List the lines of this listing that hold the word "refine".
☆ ☆ ☆
/-- **`Hom(X, X') = 0` IFF NO SIMPLE FACTOR OF `X` IS ISOGENOUS TO A SIMPLE FACTOR OF `X'`** (perfect field), for any
decompositions `X ∼ ⨁_q B_q^{n_q+1}`, `X' ∼ ⨁_{q'} B'^{n'_{q'}+1}_{q'}` into powers of simple abelian varieties of positive
dimension (`Hom(X, X') = 0` is an isogeny invariant, §1, and the criterion for the products, §2).
[cite: MumfordAV1970, §19 Cor. 1–2 of Thm. 1 (pp. 173–174)] [cite: Milne1986AbelianVarieties, §12 Prop. 12.1 and p. 122 (PDF p. 189)]
[cite: Lange2023AbelianVarietiesComplex, §2.4.4 Cor. 2.4.26 with proof (PDF p. 124)] -/
theorem forall_hom_eq_zero_iff_forall_not_isIsogenous_of_isIsogenous (hB : ∀ q, (B q).IsSimple)
    (hB0 : ∀ q, 0 < (B q).dim) (hB' : ∀ q', (B' q').IsSimple) (hB0' : ∀ q', 0 < (B' q').dim)
    (hX : IsIsogenous X (⨁ fun q ↦ ⨁ fun _ : Fin (n q + 1) ↦ B q))
    (hX' : IsIsogenous X' (⨁ fun q' ↦ ⨁ fun _ : Fin (n' q' + 1) ↦ B' q')) :
    (∀ f : X ⟶ X', f = 0) ↔ ∀ q q', ¬ IsIsogenous (B q) (B' q') := by
  rw [forall_hom_eq_zero_iff_of_isIsogenous hX hX']
  exact forall_hom_biproduct_pow_eq_zero_iff hB hB0 hB' hB0'

/-- **`Hom`-ORTHOGONALITY IS SYMMETRIC: `Hom(X, X') = 0 ⟺ Hom(X', X) = 0`** for abelian varieties over a perfect field (both
say that `X` and `X'` have no isogenous simple factors; the tree's `forall_hom_eq_zero_comm` is the case `K = ℂ`, through
`H¹_B`). [cite: MumfordAV1970, §19 Cor. 1–2 of Thm. 1 (pp. 173–174)] [cite: Milne1986AbelianVarieties, §12 Prop. 12.1 and p. 122 (PDF p. 189)] -/
theorem forall_hom_eq_zero_comm_of_perfectField (X X' : Motives.AbelianVariety K) :
    (∀ f : X ⟶ X', f = 0) ↔ ∀ g : X' ⟶ X, g = 0 := by
  obtain ⟨Q, _, _, B, n, hB, hB0, -, hX⟩ := exists_isIsogenous_biproduct_powers_of_perfectField X
  obtain ⟨Q', _, _, B', n', hB', hB0', -, hX'⟩ := exists_isIsogenous_biproduct_powers_of_perfectField X'
  rw [forall_hom_eq_zero_iff_forall_not_isIsogenous_of_isIsogenous hB hB0 hB' hB0' hX hX',
    forall_hom_eq_zero_iff_forall_not_isIsogenous_of_isIsogenous hB' hB0' hB hB0 hX' hX]
  exact ⟨fun h q' q hq ↦ h q q' hq.symm', fun h q q' hq ↦ h q' q hq.symm'⟩
import Summits.KontsevichZagierPeriods.Zeta5Search.Certificates.LogEnclosuresRecord4
import Mathlib.Analysis.SpecialFunctions.Trigonometric.ArctanDeriv
import Mathlib.Analysis.Real.Pi.Bounds
import HarnessLib

/-!
# ζ(5) search — certificates: the record ray's line-profile constant `Ψ ≤ −95.359` (cell `pub-zeta5`, cert-2 g2)

HONEST FRAMING: systematic search; no irrationality claim unless certified.

OUR work (Summit side; certifier 2, generation 2). The two-heights Eisenstein bound for the ζ(3)-coefficient `W(b)` on the
record ray (`Certificates/RecordRayCoeffBound.lean`, `…CentreAsymp.lean`) has linear-in-`n` rate `12π + Ψ/2` with
`Ψ = 2Γ₃(41/2) − 2Σ_{j<7} Γ₃(τ_j)`, `Γ₃(τ) = τ·log(τ²+9) − 2τ + 6·arctan(τ/3)`, `τ_j = (7+2j)/2`. This file certifies

  `Γ₃(41/2) ≤ 91824729/1000000`, `Γ₃(τ_j) ≥ L_j` (seven rationals), hence `Ψ ≤ −95359/1000` (`psi_explicit_le`;
  true value `−95.35950`),

from the log enclosures of `Certificates/LogEnclosuresRecord4.lean`, Mathlib's `π` to six places, the reductions
`arctan(41/6) = π/2 − arctan(6/41)`, `arctan(τ/3) = π/4 + arctan((τ−3)/(τ+3))`, and the elementary lower bound
`y − y³/3 + y⁵/5 − y⁷/7 + y⁹/9 − y¹¹/11 ≤ arctan y` (`y ≥ 0`, by monotonicity: the derivative of the difference is
`y¹²/(1+y²) ≥ 0`). The statements are in the explicit (`norm_num`-normal) form
`τ·log(N/4) − 2τ + 6·arctan(τ/3)`, `N = 4(τ²+9)`, so that `unfold`ing `Γ₃` and `norm_num` reach them.
Generated by cert-2 g2 `code/gen_psibound.py`; the kernel checks every line.
-/

noncomputable section

open Finset Real

namespace Summit.KontsevichZagierPeriods.Zeta5Search.LogEnclosures

/-- `y − y³/3 + y⁵/5 − y⁷/7 + y⁹/9 − y¹¹/11 ≤ arctan y` for `y ≥ 0` (the degree-11 Taylor polynomial is a lower bound:
the difference has derivative `y¹²/(1+y²) ≥ 0` and vanishes at `0`). -/
theorem taylor11_le_arctan {y : ℝ} (hy : 0 ≤ y) :
    y - y ^ 3 / 3 + y ^ 5 / 5 - y ^ 7 / 7 + y ^ 9 / 9 - y ^ 11 / 11 ≤ Real.arctan y := by
  have hderiv : ∀ t, HasDerivAt
      (fun t : ℝ => Real.arctan t - (t - t ^ 3 / 3 + t ^ 5 / 5 - t ^ 7 / 7 + t ^ 9 / 9 - t ^ 11 / 11))
      (t ^ 12 / (1 + t ^ 2)) t := by
    intro t
    have h1 := Real.hasDerivAt_arctan t
    have h2 : HasDerivAt (fun t : ℝ => t - t ^ 3 / 3 + t ^ 5 / 5 - t ^ 7 / 7 + t ^ 9 / 9 - t ^ 11 / 11)
        (1 - t ^ 2 + t ^ 4 - t ^ 6 + t ^ 8 - t ^ 10) t := by
      have := ((((((hasDerivAt_id' t).fun_sub ((hasDerivAt_pow 3 t).div_const 3)).fun_add
        ((hasDerivAt_pow 5 t).div_const 5)).fun_sub ((hasDerivAt_pow 7 t).div_const 7)).fun_add
        ((hasDerivAt_pow 9 t).div_const 9)).fun_sub ((hasDerivAt_pow 11 t).div_const 11))
      push_cast at this
      refine this.congr_deriv ?_
      ring
    have hq : (1 : ℝ) + t ^ 2 ≠ 0 := by positivity
    have key : (1 - t ^ 2 + t ^ 4 - t ^ 6 + t ^ 8 - t ^ 10 : ℝ) = (1 - t ^ 12) / (1 + t ^ 2) := by
      rw [eq_div_iff hq]; ring
    refine (h1.fun_sub h2).congr_deriv ?_
    rw [key]
    ring
  have hmono : Monotone
      (fun t : ℝ => Real.arctan t - (t - t ^ 3 / 3 + t ^ 5 / 5 - t ^ 7 / 7 + t ^ 9 / 9 - t ^ 11 / 11)) := by
    apply monotone_of_deriv_nonneg (fun t => (hderiv t).differentiableAt)
    intro t
    rw [(hderiv t).deriv]
    positivity
  have := hmono hy
  simp only [Real.arctan_zero] at this
  norm_num at this
  linarith

/-- `arctan(τ/3) = π/4 + arctan((τ−3)/(τ+3))` for `τ > 0` (addition formula with `arctan 1 = π/4`). -/
theorem arctan_div_three {τ : ℝ} (hτ : 0 < τ) :
    Real.arctan (τ / 3) = π / 4 + Real.arctan ((τ - 3) / (τ + 3)) := by
  have h : (1 : ℝ) * ((τ - 3) / (τ + 3)) < 1 := by
    rw [one_mul, div_lt_one (by linarith)]; linarith
  rw [← Real.arctan_one, Real.arctan_add h]
  congr 1
  have h3 : τ + 3 ≠ 0 := by linarith
  field_simp
  ring


/-- `Γ₃(41/2) = 41/2·log(1717/4) − 41 + 6·arctan(41/6) ≤ 91824729/1000000` (true value `91.8247286`). -/
theorem gam3_record_upper :
    41 / 2 * Real.log (1717 / 4) - 41 + 6 * Real.arctan (41 / 6) ≤ (91824729 / 1000000 : ℝ) := by
  have hlog : Real.log ((1717 : ℝ) / 4) = Real.log 1717 - Real.log 4 := Real.log_div (by norm_num) (by norm_num)
  have hat : Real.arctan ((41 : ℝ) / 6) = π / 2 - Real.arctan (6 / 41) := by
    rw [show ((41 : ℝ) / 6) = (6 / 41)⁻¹ by norm_num]; exact Real.arctan_inv_of_pos (by norm_num)
  have hL := taylor11_le_arctan (y := (6 : ℝ) / 41) (by norm_num)
  obtain ⟨a1, a2⟩ := log_1717_bounds
  obtain ⟨b1, b2⟩ := log_4_bounds
  have hpi := Real.pi_lt_d6
  rw [hlog, hat]
  norm_num at hL hpi ⊢
  linarith

/-- `Γ₃(7/2) = 7/2·log(85/4) − 7 + 6·arctan(7/6) ≥ 2217567/250000` (true value `8.8702695`). -/
theorem gam3_tau0_lower :
    (2217567 / 250000 : ℝ) ≤ 7 / 2 * Real.log (85 / 4) - 7 + 6 * Real.arctan (7 / 6) := by
  have hlog : Real.log ((85 : ℝ) / 4) = Real.log 85 - Real.log 4 := Real.log_div (by norm_num) (by norm_num)
  have hat : Real.arctan ((7 / 6 : ℝ)) = π / 4 + Real.arctan (1 / 13) := by
    rw [show ((7 / 6 : ℝ)) = (7 / 2) / 3 by norm_num, arctan_div_three (by norm_num)]
    norm_num
  have hL := taylor11_le_arctan (y := (1 : ℝ) / 13) (by norm_num)
  obtain ⟨a1, a2⟩ := log_85_bounds
  obtain ⟨b1, b2⟩ := log_4_bounds
  have hpi := Real.pi_gt_d6
  rw [hlog, hat]
  norm_num at hL hpi ⊢
  linarith

/-- `Γ₃(9/2) = 9/2·log(117/4) − 9 + 6·arctan(3/2) ≥ 12088219/1000000` (true value `12.0882204`). -/
theorem gam3_tau1_lower :
    (12088219 / 1000000 : ℝ) ≤ 9 / 2 * Real.log (117 / 4) - 9 + 6 * Real.arctan (3 / 2) := by
  have hlog : Real.log ((117 : ℝ) / 4) = Real.log 117 - Real.log 4 := Real.log_div (by norm_num) (by norm_num)
  have hat : Real.arctan ((3 / 2 : ℝ)) = π / 4 + Real.arctan (1 / 5) := by
    rw [show ((3 / 2 : ℝ)) = (9 / 2) / 3 by norm_num, arctan_div_three (by norm_num)]
    norm_num
  have hL := taylor11_le_arctan (y := (1 : ℝ) / 5) (by norm_num)
  obtain ⟨a1, a2⟩ := log_117_bounds
  obtain ⟨b1, b2⟩ := log_4_bounds
  have hpi := Real.pi_gt_d6
  rw [hlog, hat]
  norm_num at hL hpi ⊢
  linarith

/-- `Γ₃(11/2) = 11/2·log(157/4) − 11 + 6·arctan(11/6) ≥ 15613429/1000000` (true value `15.6134306`). -/
theorem gam3_tau2_lower :
    (15613429 / 1000000 : ℝ) ≤ 11 / 2 * Real.log (157 / 4) - 11 + 6 * Real.arctan (11 / 6) := by
  have hlog : Real.log ((157 : ℝ) / 4) = Real.log 157 - Real.log 4 := Real.log_div (by norm_num) (by norm_num)
  have hat : Real.arctan ((11 / 6 : ℝ)) = π / 4 + Real.arctan (5 / 17) := by
    rw [show ((11 / 6 : ℝ)) = (11 / 2) / 3 by norm_num, arctan_div_three (by norm_num)]
    norm_num
  have hL := taylor11_le_arctan (y := (5 : ℝ) / 17) (by norm_num)
  obtain ⟨a1, a2⟩ := log_157_bounds
  obtain ⟨b1, b2⟩ := log_4_bounds
  have hpi := Real.pi_gt_d6
  rw [hlog, hat]
  norm_num at hL hpi ⊢
  linarith

/-- `Γ₃(13/2) = 13/2·log(205/4) − 13 + 6·arctan(13/6) ≥ 970949/50000` (true value `19.4189828`). -/
theorem gam3_tau3_lower :
    (970949 / 50000 : ℝ) ≤ 13 / 2 * Real.log (205 / 4) - 13 + 6 * Real.arctan (13 / 6) := by
  have hlog : Real.log ((205 : ℝ) / 4) = Real.log 205 - Real.log 4 := Real.log_div (by norm_num) (by norm_num)
  have hat : Real.arctan ((13 / 6 : ℝ)) = π / 4 + Real.arctan (7 / 19) := by
    rw [show ((13 / 6 : ℝ)) = (13 / 2) / 3 by norm_num, arctan_div_three (by norm_num)]
    norm_num
  have hL := taylor11_le_arctan (y := (7 : ℝ) / 19) (by norm_num)
  obtain ⟨a1, a2⟩ := log_205_bounds
  obtain ⟨b1, b2⟩ := log_4_bounds
  have hpi := Real.pi_gt_d6
  rw [hlog, hat]
  norm_num at hL hpi ⊢
  linarith

/-- `Γ₃(15/2) = 15/2·log(261/4) − 15 + 6·arctan(5/2) ≥ 23478427/1000000` (true value `23.4784350`). -/
theorem gam3_tau4_lower :
    (23478427 / 1000000 : ℝ) ≤ 15 / 2 * Real.log (261 / 4) - 15 + 6 * Real.arctan (5 / 2) := by
  have hlog : Real.log ((261 : ℝ) / 4) = Real.log 261 - Real.log 4 := Real.log_div (by norm_num) (by norm_num)
  have hat : Real.arctan ((5 / 2 : ℝ)) = π / 4 + Real.arctan (3 / 7) := by
    rw [show ((5 / 2 : ℝ)) = (15 / 2) / 3 by norm_num, arctan_div_three (by norm_num)]
    norm_num
  have hL := taylor11_le_arctan (y := (3 : ℝ) / 7) (by norm_num)
  obtain ⟨a1, a2⟩ := log_261_bounds
  obtain ⟨b1, b2⟩ := log_4_bounds
  have hpi := Real.pi_gt_d6
  rw [hlog, hat]
  norm_num at hL hpi ⊢
  linarith

/-- `Γ₃(17/2) = 17/2·log(325/4) − 17 + 6·arctan(17/6) ≥ 13884003/500000` (true value `27.7680343`). -/
theorem gam3_tau5_lower :
    (13884003 / 500000 : ℝ) ≤ 17 / 2 * Real.log (325 / 4) - 17 + 6 * Real.arctan (17 / 6) := by
  have hlog : Real.log ((325 : ℝ) / 4) = Real.log 325 - Real.log 4 := Real.log_div (by norm_num) (by norm_num)
  have hat : Real.arctan ((17 / 6 : ℝ)) = π / 4 + Real.arctan (11 / 23) := by
    rw [show ((17 / 6 : ℝ)) = (17 / 2) / 3 by norm_num, arctan_div_three (by norm_num)]
    norm_num
  have hL := taylor11_le_arctan (y := (11 : ℝ) / 23) (by norm_num)
  obtain ⟨a1, a2⟩ := log_325_bounds
  obtain ⟨b1, b2⟩ := log_4_bounds
  have hpi := Real.pi_gt_d6
  rw [hlog, hat]
  norm_num at hL hpi ⊢
  linarith

/-- `Γ₃(19/2) = 19/2·log(397/4) − 19 + 6·arctan(19/6) ≥ 1290681/40000` (true value `32.2671030`). -/
theorem gam3_tau6_lower :
    (1290681 / 40000 : ℝ) ≤ 19 / 2 * Real.log (397 / 4) - 19 + 6 * Real.arctan (19 / 6) := by
  have hlog : Real.log ((397 : ℝ) / 4) = Real.log 397 - Real.log 4 := Real.log_div (by norm_num) (by norm_num)
  have hat : Real.arctan ((19 / 6 : ℝ)) = π / 4 + Real.arctan (13 / 25) := by
    rw [show ((19 / 6 : ℝ)) = (19 / 2) / 3 by norm_num, arctan_div_three (by norm_num)]
    norm_num
  have hL := taylor11_le_arctan (y := (13 : ℝ) / 25) (by norm_num)
  obtain ⟨a1, a2⟩ := log_397_bounds
  obtain ⟨b1, b2⟩ := log_4_bounds
  have hpi := Real.pi_gt_d6
  rw [hlog, hat]
  norm_num at hL hpi ⊢
  linarith

/-- **`Ψ ≤ −95.359`** in explicit form: `2Γ₃(41/2) − 2·(Γ₃(7/2) + ⋯ + Γ₃(19/2)) ≤ −95359/1000` (true value `−95.3595`). -/
theorem psi_explicit_le :
    2 * (41 / 2 * Real.log (1717 / 4) - 41 + 6 * Real.arctan (41 / 6))
      - 2 * ((7 / 2 * Real.log (85 / 4) - 7 + 6 * Real.arctan (7 / 6)) + (9 / 2 * Real.log (117 / 4) - 9 + 6 * Real.arctan (3 / 2)) + (11 / 2 * Real.log (157 / 4) - 11 + 6 * Real.arctan (11 / 6)) + (13 / 2 * Real.log (205 / 4) - 13 + 6 * Real.arctan (13 / 6)) + (15 / 2 * Real.log (261 / 4) - 15 + 6 * Real.arctan (5 / 2)) + (17 / 2 * Real.log (325 / 4) - 17 + 6 * Real.arctan (17 / 6)) + (19 / 2 * Real.log (397 / 4) - 19 + 6 * Real.arctan (19 / 6))) ≤ -(95359 / 1000 : ℝ) := by
  have h0 := gam3_record_upper
  have h1 := gam3_tau0_lower
  have h2 := gam3_tau1_lower
  have h3 := gam3_tau2_lower
  have h4 := gam3_tau3_lower
  have h5 := gam3_tau4_lower
  have h6 := gam3_tau5_lower
  have h7 := gam3_tau6_lower
  linarith

end Summit.KontsevichZagierPeriods.Zeta5Search.LogEnclosures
☆ ☆ ☆
• _Answer to this problem_:
      refine this.congr_deriv ?_
    refine (h1.fun_sub h2).congr_deriv ?_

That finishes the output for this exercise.